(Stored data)
◆ ◆ ◆ ◆ ◆ ◆ ◆

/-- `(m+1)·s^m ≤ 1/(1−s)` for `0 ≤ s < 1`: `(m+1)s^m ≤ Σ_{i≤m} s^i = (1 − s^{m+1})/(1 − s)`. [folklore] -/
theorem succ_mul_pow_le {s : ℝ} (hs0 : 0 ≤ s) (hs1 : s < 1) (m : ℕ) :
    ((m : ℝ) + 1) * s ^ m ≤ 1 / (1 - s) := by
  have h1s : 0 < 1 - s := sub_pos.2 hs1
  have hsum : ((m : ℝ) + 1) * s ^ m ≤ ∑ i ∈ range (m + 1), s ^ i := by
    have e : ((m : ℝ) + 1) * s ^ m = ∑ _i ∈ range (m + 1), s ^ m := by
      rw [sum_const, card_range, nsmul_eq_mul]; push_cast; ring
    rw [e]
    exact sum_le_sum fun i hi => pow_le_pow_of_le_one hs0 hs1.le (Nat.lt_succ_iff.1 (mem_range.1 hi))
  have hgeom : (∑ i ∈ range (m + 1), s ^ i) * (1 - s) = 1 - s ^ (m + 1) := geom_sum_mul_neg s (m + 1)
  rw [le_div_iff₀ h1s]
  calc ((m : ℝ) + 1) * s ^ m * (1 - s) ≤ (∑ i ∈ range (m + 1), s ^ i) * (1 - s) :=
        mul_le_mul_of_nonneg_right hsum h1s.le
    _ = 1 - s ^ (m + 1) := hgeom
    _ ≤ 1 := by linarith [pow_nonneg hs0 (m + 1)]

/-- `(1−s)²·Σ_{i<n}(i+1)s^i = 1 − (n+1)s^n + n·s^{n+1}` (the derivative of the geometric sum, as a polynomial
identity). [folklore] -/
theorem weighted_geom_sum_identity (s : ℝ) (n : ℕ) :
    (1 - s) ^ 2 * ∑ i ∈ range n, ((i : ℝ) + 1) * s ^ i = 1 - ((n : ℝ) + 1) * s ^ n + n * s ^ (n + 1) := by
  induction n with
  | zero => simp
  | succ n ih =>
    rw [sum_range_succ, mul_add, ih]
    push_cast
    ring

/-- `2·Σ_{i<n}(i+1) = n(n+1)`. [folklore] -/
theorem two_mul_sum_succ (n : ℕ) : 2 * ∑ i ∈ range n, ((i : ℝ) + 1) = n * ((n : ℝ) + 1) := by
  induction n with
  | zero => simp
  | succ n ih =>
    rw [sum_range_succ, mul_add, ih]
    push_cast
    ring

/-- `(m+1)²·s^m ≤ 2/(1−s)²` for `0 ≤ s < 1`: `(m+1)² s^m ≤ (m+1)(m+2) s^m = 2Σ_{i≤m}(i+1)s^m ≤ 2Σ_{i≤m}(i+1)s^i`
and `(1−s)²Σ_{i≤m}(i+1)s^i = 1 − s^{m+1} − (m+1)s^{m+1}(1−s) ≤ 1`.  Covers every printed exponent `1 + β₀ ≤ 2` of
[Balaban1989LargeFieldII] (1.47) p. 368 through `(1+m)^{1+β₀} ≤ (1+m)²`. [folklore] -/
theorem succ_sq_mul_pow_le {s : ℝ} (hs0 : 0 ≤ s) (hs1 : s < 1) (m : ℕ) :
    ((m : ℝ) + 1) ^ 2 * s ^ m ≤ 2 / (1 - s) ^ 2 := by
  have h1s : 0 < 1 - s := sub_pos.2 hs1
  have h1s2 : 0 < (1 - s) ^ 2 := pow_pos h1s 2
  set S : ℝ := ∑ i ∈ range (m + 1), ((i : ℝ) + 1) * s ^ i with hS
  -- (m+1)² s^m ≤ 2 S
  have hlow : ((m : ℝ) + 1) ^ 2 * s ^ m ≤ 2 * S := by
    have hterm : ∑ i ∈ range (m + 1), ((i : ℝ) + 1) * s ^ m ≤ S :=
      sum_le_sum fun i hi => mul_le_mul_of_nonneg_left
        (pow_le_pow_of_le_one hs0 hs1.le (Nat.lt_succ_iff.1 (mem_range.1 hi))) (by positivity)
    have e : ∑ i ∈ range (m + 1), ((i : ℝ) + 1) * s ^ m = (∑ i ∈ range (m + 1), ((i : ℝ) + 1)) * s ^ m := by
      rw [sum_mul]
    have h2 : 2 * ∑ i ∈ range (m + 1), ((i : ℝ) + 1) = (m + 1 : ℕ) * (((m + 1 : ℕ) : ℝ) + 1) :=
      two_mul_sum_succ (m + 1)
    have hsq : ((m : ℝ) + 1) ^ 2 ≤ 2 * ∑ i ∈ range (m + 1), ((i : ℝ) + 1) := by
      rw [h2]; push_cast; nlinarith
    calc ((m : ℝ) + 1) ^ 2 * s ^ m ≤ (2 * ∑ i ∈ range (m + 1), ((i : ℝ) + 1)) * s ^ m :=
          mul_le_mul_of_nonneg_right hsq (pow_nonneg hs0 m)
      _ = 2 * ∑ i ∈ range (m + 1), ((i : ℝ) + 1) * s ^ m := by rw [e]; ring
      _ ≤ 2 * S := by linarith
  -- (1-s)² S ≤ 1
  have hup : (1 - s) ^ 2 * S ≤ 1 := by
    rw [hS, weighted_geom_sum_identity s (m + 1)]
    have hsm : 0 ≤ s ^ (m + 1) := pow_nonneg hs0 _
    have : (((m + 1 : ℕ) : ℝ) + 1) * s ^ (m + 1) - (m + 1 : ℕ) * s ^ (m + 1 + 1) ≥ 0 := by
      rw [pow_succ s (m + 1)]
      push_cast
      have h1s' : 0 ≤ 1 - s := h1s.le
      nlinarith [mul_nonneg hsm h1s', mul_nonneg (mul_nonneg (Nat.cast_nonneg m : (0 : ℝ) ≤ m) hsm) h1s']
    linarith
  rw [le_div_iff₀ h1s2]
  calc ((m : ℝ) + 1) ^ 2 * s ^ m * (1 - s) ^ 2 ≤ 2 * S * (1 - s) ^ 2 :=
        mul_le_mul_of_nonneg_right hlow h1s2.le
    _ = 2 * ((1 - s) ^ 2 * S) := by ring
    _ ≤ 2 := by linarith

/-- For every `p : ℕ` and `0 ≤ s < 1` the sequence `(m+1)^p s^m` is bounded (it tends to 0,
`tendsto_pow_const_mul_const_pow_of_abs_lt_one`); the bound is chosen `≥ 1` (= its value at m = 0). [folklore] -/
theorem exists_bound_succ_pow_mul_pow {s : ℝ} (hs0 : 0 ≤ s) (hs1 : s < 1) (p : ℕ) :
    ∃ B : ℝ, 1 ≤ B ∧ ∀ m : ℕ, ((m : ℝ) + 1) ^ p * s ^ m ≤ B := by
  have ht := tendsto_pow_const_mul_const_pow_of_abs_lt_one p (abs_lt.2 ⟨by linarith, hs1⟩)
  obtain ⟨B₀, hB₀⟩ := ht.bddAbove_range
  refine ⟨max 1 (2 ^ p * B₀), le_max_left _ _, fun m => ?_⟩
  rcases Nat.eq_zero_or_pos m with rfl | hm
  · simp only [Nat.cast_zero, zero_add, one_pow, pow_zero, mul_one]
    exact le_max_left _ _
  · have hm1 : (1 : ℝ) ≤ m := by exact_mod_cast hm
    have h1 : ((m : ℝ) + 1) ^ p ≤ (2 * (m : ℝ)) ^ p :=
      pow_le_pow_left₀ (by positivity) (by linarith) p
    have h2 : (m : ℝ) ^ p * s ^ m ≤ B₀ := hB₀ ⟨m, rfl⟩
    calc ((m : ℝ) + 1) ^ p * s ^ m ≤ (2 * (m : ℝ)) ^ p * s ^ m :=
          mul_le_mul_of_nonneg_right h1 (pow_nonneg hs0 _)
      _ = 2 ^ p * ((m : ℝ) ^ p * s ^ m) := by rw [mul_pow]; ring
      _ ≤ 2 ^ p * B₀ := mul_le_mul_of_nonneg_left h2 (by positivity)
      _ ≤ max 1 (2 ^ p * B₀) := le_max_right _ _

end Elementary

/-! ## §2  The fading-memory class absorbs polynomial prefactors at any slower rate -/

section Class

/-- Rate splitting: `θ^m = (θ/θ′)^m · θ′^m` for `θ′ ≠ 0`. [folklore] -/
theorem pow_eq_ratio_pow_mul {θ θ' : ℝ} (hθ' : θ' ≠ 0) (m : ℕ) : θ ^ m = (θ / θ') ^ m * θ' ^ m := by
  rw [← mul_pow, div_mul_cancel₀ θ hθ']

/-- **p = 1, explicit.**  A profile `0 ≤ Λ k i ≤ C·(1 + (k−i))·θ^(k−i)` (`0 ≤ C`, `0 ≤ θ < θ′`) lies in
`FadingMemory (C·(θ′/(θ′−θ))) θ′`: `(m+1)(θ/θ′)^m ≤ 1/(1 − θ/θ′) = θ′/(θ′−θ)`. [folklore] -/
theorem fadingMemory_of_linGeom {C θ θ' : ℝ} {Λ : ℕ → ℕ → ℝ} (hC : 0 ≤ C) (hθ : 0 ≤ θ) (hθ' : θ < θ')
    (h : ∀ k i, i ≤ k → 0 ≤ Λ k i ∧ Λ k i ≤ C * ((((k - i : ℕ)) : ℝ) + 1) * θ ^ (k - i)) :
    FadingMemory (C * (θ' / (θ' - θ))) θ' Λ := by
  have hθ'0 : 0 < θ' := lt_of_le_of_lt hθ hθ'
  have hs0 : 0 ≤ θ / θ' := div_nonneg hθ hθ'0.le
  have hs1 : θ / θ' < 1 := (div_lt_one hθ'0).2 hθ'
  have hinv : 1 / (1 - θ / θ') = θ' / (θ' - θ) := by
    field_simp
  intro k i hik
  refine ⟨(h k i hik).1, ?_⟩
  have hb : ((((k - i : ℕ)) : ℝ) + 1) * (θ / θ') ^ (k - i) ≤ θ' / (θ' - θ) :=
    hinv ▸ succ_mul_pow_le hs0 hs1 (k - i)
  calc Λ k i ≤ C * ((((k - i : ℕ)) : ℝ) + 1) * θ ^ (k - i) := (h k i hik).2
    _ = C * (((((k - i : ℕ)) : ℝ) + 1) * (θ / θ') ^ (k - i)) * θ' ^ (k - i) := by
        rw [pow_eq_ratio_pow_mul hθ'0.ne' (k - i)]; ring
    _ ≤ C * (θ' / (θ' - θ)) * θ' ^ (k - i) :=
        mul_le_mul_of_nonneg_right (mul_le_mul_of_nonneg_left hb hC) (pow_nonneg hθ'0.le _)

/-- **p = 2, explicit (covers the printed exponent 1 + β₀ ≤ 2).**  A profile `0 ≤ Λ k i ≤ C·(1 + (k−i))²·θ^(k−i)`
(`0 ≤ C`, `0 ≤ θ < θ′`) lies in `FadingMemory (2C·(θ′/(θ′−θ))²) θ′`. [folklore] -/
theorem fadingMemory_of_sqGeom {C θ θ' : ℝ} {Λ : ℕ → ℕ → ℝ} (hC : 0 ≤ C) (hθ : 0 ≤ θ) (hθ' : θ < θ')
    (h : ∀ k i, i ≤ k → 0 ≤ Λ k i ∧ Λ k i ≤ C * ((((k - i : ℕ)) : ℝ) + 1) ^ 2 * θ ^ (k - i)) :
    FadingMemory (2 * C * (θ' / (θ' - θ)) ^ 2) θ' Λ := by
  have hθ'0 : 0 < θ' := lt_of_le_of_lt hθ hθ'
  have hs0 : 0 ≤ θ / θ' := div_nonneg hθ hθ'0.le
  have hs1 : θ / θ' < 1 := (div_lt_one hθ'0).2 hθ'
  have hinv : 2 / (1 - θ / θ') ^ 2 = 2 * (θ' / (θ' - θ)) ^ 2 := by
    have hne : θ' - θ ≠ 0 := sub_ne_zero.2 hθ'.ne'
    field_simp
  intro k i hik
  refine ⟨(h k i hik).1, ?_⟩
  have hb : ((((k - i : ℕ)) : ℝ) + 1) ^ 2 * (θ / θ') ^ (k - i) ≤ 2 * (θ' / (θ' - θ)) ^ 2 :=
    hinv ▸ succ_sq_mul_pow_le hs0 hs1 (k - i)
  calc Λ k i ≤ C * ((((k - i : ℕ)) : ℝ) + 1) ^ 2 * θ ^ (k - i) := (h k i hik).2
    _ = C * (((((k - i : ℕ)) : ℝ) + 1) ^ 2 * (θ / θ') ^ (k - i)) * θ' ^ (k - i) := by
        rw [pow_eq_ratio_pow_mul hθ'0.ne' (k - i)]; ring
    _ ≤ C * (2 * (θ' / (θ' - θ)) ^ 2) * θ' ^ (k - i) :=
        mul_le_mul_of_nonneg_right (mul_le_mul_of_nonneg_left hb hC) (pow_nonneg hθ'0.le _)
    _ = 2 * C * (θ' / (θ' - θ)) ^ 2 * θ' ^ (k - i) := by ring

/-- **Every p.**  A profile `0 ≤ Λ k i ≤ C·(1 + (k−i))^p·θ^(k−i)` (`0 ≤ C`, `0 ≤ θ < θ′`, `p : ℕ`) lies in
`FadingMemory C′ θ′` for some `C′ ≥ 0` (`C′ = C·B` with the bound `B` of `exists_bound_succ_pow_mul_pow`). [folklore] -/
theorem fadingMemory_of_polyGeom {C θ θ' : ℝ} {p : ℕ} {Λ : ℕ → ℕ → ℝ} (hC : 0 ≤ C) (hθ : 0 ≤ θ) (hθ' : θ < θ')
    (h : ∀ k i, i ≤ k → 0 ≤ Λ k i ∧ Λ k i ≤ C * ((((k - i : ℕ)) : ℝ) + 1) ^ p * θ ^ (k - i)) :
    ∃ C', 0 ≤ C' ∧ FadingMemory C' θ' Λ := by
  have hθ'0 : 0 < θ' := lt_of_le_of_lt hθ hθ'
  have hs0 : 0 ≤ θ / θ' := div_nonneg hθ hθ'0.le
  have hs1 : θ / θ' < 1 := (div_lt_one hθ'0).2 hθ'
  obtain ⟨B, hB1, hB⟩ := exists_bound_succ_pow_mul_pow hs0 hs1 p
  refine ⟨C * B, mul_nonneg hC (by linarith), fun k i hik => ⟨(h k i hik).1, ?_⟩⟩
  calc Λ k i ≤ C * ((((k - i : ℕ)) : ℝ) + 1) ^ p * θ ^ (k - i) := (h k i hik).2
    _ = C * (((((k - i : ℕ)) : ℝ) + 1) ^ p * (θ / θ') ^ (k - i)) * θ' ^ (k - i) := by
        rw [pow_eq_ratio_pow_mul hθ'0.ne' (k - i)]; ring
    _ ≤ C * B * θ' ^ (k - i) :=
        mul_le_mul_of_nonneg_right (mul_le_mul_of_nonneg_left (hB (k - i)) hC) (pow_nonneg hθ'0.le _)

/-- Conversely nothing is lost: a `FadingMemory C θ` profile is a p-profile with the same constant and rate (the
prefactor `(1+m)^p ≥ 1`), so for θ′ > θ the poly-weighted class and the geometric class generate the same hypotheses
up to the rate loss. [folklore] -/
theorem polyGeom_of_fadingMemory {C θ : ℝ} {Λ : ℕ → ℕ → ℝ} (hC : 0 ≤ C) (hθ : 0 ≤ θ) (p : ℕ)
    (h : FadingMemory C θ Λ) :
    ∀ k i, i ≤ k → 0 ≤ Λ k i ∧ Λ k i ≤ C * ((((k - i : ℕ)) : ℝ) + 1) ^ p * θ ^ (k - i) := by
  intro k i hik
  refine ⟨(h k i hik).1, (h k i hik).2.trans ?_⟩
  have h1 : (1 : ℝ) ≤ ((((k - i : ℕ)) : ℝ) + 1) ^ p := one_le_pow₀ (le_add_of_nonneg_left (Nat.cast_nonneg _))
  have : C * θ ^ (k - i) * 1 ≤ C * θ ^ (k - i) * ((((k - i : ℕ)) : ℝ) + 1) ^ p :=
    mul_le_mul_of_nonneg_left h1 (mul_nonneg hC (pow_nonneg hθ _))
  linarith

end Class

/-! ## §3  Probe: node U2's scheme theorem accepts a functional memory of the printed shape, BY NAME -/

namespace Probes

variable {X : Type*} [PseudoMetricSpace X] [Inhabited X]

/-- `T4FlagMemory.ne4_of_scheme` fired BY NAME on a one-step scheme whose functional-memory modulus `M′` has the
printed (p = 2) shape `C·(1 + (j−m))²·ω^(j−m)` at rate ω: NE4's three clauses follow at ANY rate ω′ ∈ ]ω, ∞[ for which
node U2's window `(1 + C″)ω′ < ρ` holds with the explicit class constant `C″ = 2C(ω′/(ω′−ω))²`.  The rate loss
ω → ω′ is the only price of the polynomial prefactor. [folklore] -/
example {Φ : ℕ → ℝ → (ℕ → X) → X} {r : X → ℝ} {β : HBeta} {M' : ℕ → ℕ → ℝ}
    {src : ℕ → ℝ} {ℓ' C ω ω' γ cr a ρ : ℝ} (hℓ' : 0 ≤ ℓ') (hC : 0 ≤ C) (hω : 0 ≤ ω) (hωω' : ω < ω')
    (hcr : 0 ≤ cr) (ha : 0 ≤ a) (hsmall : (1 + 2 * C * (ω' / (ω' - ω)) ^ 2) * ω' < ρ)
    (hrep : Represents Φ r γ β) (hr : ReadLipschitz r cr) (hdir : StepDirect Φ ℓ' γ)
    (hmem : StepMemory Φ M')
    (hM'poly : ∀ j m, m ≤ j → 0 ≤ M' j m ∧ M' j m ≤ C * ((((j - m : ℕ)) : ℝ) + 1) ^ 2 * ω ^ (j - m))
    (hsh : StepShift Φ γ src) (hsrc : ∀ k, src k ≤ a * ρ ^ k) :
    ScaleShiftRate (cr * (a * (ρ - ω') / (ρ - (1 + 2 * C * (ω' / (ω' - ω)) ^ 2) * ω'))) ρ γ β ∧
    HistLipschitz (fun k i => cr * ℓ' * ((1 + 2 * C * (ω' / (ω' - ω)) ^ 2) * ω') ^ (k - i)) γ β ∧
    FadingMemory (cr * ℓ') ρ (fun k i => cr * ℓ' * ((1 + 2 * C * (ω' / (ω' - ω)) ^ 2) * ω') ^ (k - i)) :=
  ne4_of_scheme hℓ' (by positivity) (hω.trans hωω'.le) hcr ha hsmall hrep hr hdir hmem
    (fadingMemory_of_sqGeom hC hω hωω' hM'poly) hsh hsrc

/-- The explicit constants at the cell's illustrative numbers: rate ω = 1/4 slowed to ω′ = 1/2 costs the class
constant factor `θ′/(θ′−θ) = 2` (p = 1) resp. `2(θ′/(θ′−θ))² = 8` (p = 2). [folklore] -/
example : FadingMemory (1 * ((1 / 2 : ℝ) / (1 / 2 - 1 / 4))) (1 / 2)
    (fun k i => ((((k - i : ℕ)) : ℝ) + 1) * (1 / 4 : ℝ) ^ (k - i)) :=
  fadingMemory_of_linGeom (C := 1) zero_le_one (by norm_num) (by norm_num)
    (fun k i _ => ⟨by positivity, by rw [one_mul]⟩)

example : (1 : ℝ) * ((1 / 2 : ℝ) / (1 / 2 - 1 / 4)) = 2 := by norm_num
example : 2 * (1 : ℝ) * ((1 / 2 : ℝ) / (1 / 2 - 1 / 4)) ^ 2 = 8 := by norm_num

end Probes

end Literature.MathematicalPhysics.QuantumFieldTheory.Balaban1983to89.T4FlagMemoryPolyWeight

◆ ◆ ◆ ◆ ◆ ◆ ◆

Action item
Go through the records and gather the lines that hold "exponent".

Exercise result
and `(1−s)²Σ_{i≤m}(i+1)s^i = 1 − s^{m+1} − (m+1)s^{m+1}(1−s) ≤ 1`.  Covers every printed exponent `1 + β₀ ≤ 2` of
/-- **p = 2, explicit (covers the printed exponent 1 + β₀ ≤ 2).**  A profile `0 ≤ Λ k i ≤ C·(1 + (k−i))²·θ^(k−i)`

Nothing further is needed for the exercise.